/-- ★★★ **px8 g14's `hfib` LETTER FROM A POINTWISE CHARGE ON A COMPACT ADMISSIBLE PAIR SET.**  Same data; a section `σ` (ANY function) and a set `W` with
`(U, σ U) ∈ P` for every `U ∈ O ∩ W`.  Then the fibrewise tube letter of ✓`…HaarTubeOneStep.haar_preimage_inter_target_of_windowChart` ∕ `haarTube_oneStep_of_windowChart`
holds — for `dU_J`-a.e. (indeed every) `U ∈ O ∩ W`: `ofReal q·∫⁻ c.jac(U,z) dU_K(z) ≤ ∫⁻ 1_{tube_r(σ U)}(c.Φ(U,z))·c.jac(U,z) dU_K(z)` — with ONE `q > 0`.
[cite: Balaban1985Averaging, (10) p.19 and Prop. 1 p.22; Balaban1987RG1, (2.10) p.267] -/
theorem hfib_of_pos (c : WindowChart F hJK Sfine O) (hS : MeasurableSet Sfine) (r : ℝ)
    {P : Set (GaugeField (F.P J) 0 (Matrix.specialUnitaryGroup (Fin 2) ℂ) × GaugeField (F.P K) 0 (Matrix.specialUnitaryGroup (Fin 2) ℂ))}
    (hP : IsCompact P) (hPO : P ⊆ O ×ˢ Set.univ)
    (hpos : ∀ p ∈ P, 0 < ∫⁻ z, (Sfine ∩ {V : GaugeField (F.P K) 0 (Matrix.specialUnitaryGroup (Fin 2) ℂ) | ∀ b : PBond (F.P K) 0, dist1 ((p.2 b)⁻¹ * V b) < r}).indicator
            (fun _ => (1 : ℝ≥0∞)) (c.Φ (p.1, z)) * (c.jac (p.1, z) : ℝ≥0∞) ∂(fieldMeasure (F.P K) 0 (Matrix.specialUnitaryGroup (Fin 2) ℂ)))
    (σ : GaugeField (F.P J) 0 (Matrix.specialUnitaryGroup (Fin 2) ℂ) → GaugeField (F.P K) 0 (Matrix.specialUnitaryGroup (Fin 2) ℂ))
    (W : Set (GaugeField (F.P J) 0 (Matrix.specialUnitaryGroup (Fin 2) ℂ))) (hσ : ∀ U ∈ O ∩ W, (U, σ U) ∈ P) :
    ∃ q : ℝ, 0 < q ∧ ∀ᵐ U ∂(fieldMeasure (F.P J) 0 (Matrix.specialUnitaryGroup (Fin 2) ℂ)), U ∈ O ∩ W →
      ENNReal.ofReal q * ∫⁻ z, (c.jac (U, z) : ℝ≥0∞) ∂(fieldMeasure (F.P K) 0 (Matrix.specialUnitaryGroup (Fin 2) ℂ)) ≤
        ∫⁻ z, {V : GaugeField (F.P K) 0 (Matrix.specialUnitaryGroup (Fin 2) ℂ) |
            ∀ b : PBond (F.P K) 0, dist1 ((σ U b)⁻¹ * V b) < r}.indicator (fun _ => (1 : ℝ≥0∞)) (c.Φ (U, z)) *
          (c.jac (U, z) : ℝ≥0∞) ∂(fieldMeasure (F.P K) 0 (Matrix.specialUnitaryGroup (Fin 2) ℂ)) := by
  obtain ⟨q, hq, h⟩ := exists_floor_tubeCharge_of_pos F hJK c hS r hP hPO hpos
  exact ⟨q, hq, Filter.Eventually.of_forall fun U hU => h (U, σ U) (hσ U hU)⟩

end FloorChart

/-! ## §6 (v1.1) The kinematic feeders of `hfib_of_pos` and the point-charge door -/

section Feeders

variable (F : T3Family) {J K : ℕ} (hJK : J ≤ K)
  {Sfine : Set (GaugeField (F.P K) 0 (Matrix.specialUnitaryGroup (Fin 2) ℂ))}
  {O : Set (GaugeField (F.P J) 0 (Matrix.specialUnitaryGroup (Fin 2) ℂ))}

/-- **POSITIVE LIVE MASS ⟹ POSITIVE TUBE CHARGE**: if the chart's live set `{z | c.jac (U,z) ≠ 0 ∧ c.Φ (U,z) ∈ Sfine ∩ tube_r(x)}` over a datum `U` has positive Haar
mass, then the tube charge `∫⁻ 1_{Sfine ∩ tube_r(x)}(c.Φ(U,z))·c.jac(U,z) dU_K(z)` is positive (that set is the support of the integrand; ✓`lintegral_pos_iff_support`).
This is the shape in which an explicit chart's local charge row (a neighbourhood of a charted fibre point is charged, Haar has full support) feeds `hpos`.
[cite: Balaban1985Averaging, (10) p.19 and Prop. 1 p.22] -/
theorem pos_tubeCharge_of_measure_pos (c : WindowChart F hJK Sfine O) (hS : MeasurableSet Sfine) (r : ℝ)
    (p : GaugeField (F.P J) 0 (Matrix.specialUnitaryGroup (Fin 2) ℂ) × GaugeField (F.P K) 0 (Matrix.specialUnitaryGroup (Fin 2) ℂ))
    (h : 0 < fieldMeasure (F.P K) 0 (Matrix.specialUnitaryGroup (Fin 2) ℂ)
      {z | c.jac (p.1, z) ≠ 0 ∧ c.Φ (p.1, z) ∈ Sfine ∩ {V : GaugeField (F.P K) 0 (Matrix.specialUnitaryGroup (Fin 2) ℂ) |
        ∀ b : PBond (F.P K) 0, dist1 ((p.2 b)⁻¹ * V b) < r}}) :
    0 < ∫⁻ z, (Sfine ∩ {V : GaugeField (F.P K) 0 (Matrix.specialUnitaryGroup (Fin 2) ℂ) | ∀ b : PBond (F.P K) 0, dist1 ((p.2 b)⁻¹ * V b) < r}).indicator
        (fun _ => (1 : ℝ≥0∞)) (c.Φ (p.1, z)) * (c.jac (p.1, z) : ℝ≥0∞) ∂(fieldMeasure (F.P K) 0 (Matrix.specialUnitaryGroup (Fin 2) ℂ)) := by
  rw [lintegral_pos_iff_support (measurable_tubeIntegrand F hJK c hS r p)]
  refine h.trans_le (measure_mono ?_)
  rintro z ⟨hj, hΦ⟩
  rw [Function.mem_support, Set.indicator_of_mem hΦ, one_mul]
  exact ENNReal.coe_ne_zero.mpr hj

/-- **The admissible pair set of a compact fibre-point class is compact**: if `C` is compact and `D` is continuous ON `C`, then `(fun x => (D x, x)) '' C` is compact.
[folklore] -/
theorem isCompact_graph_image {X Y : Type*} [TopologicalSpace X] [TopologicalSpace Y] {C : Set X} (hC : IsCompact C) {D : X → Y}
    (hD : ContinuousOn D C) : IsCompact ((fun x => (D x, x)) '' C) :=
  hC.image_of_continuousOn (hD.prodMk continuousOn_id)

/-- **… lies over `O`** when `D '' C ⊆ O`. [folklore] -/
theorem graph_image_subset_prod {X Y : Type*} {C : Set X} {D : X → Y} {O : Set Y} (hDO : ∀ x ∈ C, D x ∈ O) :
    (fun x => (D x, x)) '' C ⊆ O ×ˢ (Set.univ : Set X) := by
  rintro _ ⟨x, hx, rfl⟩; exact ⟨hDO x hx, Set.mem_univ _⟩

/-- **… and contains `(U, y)` for every `y ∈ C` with `D y = U`** (the section values). [folklore] -/
theorem mem_graph_image {X Y : Type*} {C : Set X} {D : X → Y} {U : Y} {y : X} (hy : y ∈ C) (hDy : D y = U) :
    (U, y) ∈ (fun x => (D x, x)) '' C := ⟨y, hy, by simp only [hDy]⟩

/-- ★★★ **px8 g14's `hfib` LETTER FROM A POINT CHARGE ON A COMPACT FIBRE-POINT CLASS.**  Window chart `c` (any `J ≤ K`), `Sfine` measurable, radius `r`; a COMPACT class
`C` of fine fields (e.g. the strict-small fields over a closed neighbourhood of the datum) on which `D = descendTo F ℰp J K hJK` is continuous, with `D '' C ⊆ O`; the
POINT CHARGE: over every `x ∈ C` the live set `{z | c.jac (D x, z) ≠ 0 ∧ c.Φ (D x, z) ∈ Sfine ∩ tube_r(x)}` has positive Haar mass; a section `σ` (ANY function) with
`σ U ∈ C`, `D (σ U) = U` on `O ∩ W`.  THEN ONE `q > 0` gives, for `dU_J`-a.e. `U ∈ O ∩ W`, `ofReal q·∫⁻ c.jac(U,z) ≤ ∫⁻ 1_{tube_r(σ U)}(c.Φ(U,z))·c.jac(U,z)` — the `hfib`
of ✓`…HaarTubeOneStep.haarTube_oneStep_of_windowChart` token-for-token (§5 on the pair set `(D, id) '' C`).  The point charge ([Balaban1985Averaging] Prop. 1) is the
HYPOTHESIS — NOT proved here. [cite: Balaban1985Averaging, (10) p.19 and Prop. 1 p.22; Balaban1987RG1, (0.13) p.254 and (2.10) p.267] -/
theorem hfib_of_pointCharge (c : WindowChart F hJK Sfine O) (hS : MeasurableSet Sfine) (r : ℝ)
    {C : Set (GaugeField (F.P K) 0 (Matrix.specialUnitaryGroup (Fin 2) ℂ))} (hC : IsCompact C)
    (hD : ContinuousOn (descendTo F ℰp J K hJK) C) (hDO : ∀ x ∈ C, descendTo F ℰp J K hJK x ∈ O)
    (hcharge : ∀ x ∈ C, 0 < fieldMeasure (F.P K) 0 (Matrix.specialUnitaryGroup (Fin 2) ℂ)
      {z | c.jac (descendTo F ℰp J K hJK x, z) ≠ 0 ∧ c.Φ (descendTo F ℰp J K hJK x, z) ∈ Sfine ∩
        {V : GaugeField (F.P K) 0 (Matrix.specialUnitaryGroup (Fin 2) ℂ) | ∀ b : PBond (F.P K) 0, dist1 ((x b)⁻¹ * V b) < r}})
    (σ : GaugeField (F.P J) 0 (Matrix.specialUnitaryGroup (Fin 2) ℂ) → GaugeField (F.P K) 0 (Matrix.specialUnitaryGroup (Fin 2) ℂ))
    (W : Set (GaugeField (F.P J) 0 (Matrix.specialUnitaryGroup (Fin 2) ℂ)))
    (hσC : ∀ U ∈ O ∩ W, σ U ∈ C) (hσD : ∀ U ∈ O ∩ W, descendTo F ℰp J K hJK (σ U) = U) :
    ∃ q : ℝ, 0 < q ∧ ∀ᵐ U ∂(fieldMeasure (F.P J) 0 (Matrix.specialUnitaryGroup (Fin 2) ℂ)), U ∈ O ∩ W →
      ENNReal.ofReal q * ∫⁻ z, (c.jac (U, z) : ℝ≥0∞) ∂(fieldMeasure (F.P K) 0 (Matrix.specialUnitaryGroup (Fin 2) ℂ)) ≤
        ∫⁻ z, {V : GaugeField (F.P K) 0 (Matrix.specialUnitaryGroup (Fin 2) ℂ) |
            ∀ b : PBond (F.P K) 0, dist1 ((σ U b)⁻¹ * V b) < r}.indicator (fun _ => (1 : ℝ≥0∞)) (c.Φ (U, z)) *
          (c.jac (U, z) : ℝ≥0∞) ∂(fieldMeasure (F.P K) 0 (Matrix.specialUnitaryGroup (Fin 2) ℂ)) := by
  refine hfib_of_pos F hJK c hS r (isCompact_graph_image hC hD) (graph_image_subset_prod hDO) ?_ σ W
    (fun U hU => mem_graph_image (hσC U hU) (hσD U hU))
  rintro _ ⟨x, hx, rfl⟩
  exact pos_tubeCharge_of_measure_pos F hJK c hS r (descendTo F ℰp J K hJK x, x) (hcharge x hx)

end Feeders

end Summit.QuantumFields.YangMills.Theorems.FluctuationComparisonRegPrIntLHaarTubeLscFloor

end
────────
Your instructions —
Reply with nothing but the count of lines in the entries above that contain "section".

Expected answer —
4